:: Exercise ::
What is the number of lines in the following data that contain "hkey"? Answer with the number alone.

(Saved data entries)
────────────────────────────────────────
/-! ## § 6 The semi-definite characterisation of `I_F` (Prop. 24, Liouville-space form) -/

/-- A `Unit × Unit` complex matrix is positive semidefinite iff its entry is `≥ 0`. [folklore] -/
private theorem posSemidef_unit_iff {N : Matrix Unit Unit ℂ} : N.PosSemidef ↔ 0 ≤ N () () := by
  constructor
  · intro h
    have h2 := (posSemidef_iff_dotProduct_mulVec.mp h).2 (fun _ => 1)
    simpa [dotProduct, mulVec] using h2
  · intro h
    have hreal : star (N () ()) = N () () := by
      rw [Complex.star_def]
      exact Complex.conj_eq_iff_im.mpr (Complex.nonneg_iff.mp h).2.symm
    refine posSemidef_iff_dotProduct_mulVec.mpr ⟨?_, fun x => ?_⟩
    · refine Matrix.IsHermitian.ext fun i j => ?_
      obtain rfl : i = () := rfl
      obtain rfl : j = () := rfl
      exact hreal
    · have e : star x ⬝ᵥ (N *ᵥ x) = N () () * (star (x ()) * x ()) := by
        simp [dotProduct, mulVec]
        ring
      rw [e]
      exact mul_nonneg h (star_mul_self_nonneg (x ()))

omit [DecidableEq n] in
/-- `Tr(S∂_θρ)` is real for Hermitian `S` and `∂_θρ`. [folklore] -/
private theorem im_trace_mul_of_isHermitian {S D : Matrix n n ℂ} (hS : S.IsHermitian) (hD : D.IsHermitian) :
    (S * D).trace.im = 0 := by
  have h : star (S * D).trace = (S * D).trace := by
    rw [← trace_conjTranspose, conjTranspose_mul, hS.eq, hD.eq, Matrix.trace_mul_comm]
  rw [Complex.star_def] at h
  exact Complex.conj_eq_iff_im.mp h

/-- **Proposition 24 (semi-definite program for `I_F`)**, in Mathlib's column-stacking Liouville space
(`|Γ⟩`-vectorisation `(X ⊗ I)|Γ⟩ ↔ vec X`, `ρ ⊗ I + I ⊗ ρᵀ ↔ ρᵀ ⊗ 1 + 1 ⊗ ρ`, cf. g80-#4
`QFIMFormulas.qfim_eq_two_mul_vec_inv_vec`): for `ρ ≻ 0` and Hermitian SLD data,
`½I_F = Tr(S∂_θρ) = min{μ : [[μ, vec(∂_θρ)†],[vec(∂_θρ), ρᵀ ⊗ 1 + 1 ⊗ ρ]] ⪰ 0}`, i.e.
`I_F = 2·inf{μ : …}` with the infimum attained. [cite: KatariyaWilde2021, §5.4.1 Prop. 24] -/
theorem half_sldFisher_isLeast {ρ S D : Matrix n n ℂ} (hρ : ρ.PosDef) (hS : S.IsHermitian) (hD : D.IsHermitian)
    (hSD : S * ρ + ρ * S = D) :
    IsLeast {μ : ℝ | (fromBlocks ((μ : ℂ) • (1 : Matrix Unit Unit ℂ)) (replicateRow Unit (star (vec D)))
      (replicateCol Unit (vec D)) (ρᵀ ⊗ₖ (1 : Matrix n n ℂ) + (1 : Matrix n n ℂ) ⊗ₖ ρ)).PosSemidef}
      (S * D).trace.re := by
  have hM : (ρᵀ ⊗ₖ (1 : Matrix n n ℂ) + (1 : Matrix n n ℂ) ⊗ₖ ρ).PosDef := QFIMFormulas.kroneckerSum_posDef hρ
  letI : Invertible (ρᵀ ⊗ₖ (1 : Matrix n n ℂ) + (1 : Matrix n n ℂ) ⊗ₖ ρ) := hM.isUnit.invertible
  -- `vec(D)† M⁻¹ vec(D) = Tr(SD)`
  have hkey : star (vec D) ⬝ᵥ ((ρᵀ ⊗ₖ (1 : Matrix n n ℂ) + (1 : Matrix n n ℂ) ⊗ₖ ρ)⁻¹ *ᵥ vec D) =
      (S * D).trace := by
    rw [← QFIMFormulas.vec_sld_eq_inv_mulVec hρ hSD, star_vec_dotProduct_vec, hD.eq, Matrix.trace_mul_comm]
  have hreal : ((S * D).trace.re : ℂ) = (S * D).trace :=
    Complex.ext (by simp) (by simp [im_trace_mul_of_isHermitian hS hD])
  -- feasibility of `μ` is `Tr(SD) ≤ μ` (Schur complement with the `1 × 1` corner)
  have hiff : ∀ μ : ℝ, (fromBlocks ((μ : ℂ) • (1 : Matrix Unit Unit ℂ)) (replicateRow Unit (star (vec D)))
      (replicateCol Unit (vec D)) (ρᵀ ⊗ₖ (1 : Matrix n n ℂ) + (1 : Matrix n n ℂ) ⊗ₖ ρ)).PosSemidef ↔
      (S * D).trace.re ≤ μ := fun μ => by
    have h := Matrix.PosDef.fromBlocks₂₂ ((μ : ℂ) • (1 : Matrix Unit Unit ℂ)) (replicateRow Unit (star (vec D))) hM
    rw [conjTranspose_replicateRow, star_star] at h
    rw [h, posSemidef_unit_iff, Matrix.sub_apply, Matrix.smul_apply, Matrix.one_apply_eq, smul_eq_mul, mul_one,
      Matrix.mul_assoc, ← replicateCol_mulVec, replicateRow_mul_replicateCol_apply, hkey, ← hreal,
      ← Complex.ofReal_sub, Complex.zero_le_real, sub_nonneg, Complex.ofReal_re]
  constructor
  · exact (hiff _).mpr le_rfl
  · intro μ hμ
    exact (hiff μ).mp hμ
────────────────────────────────────────
:: Result ::
2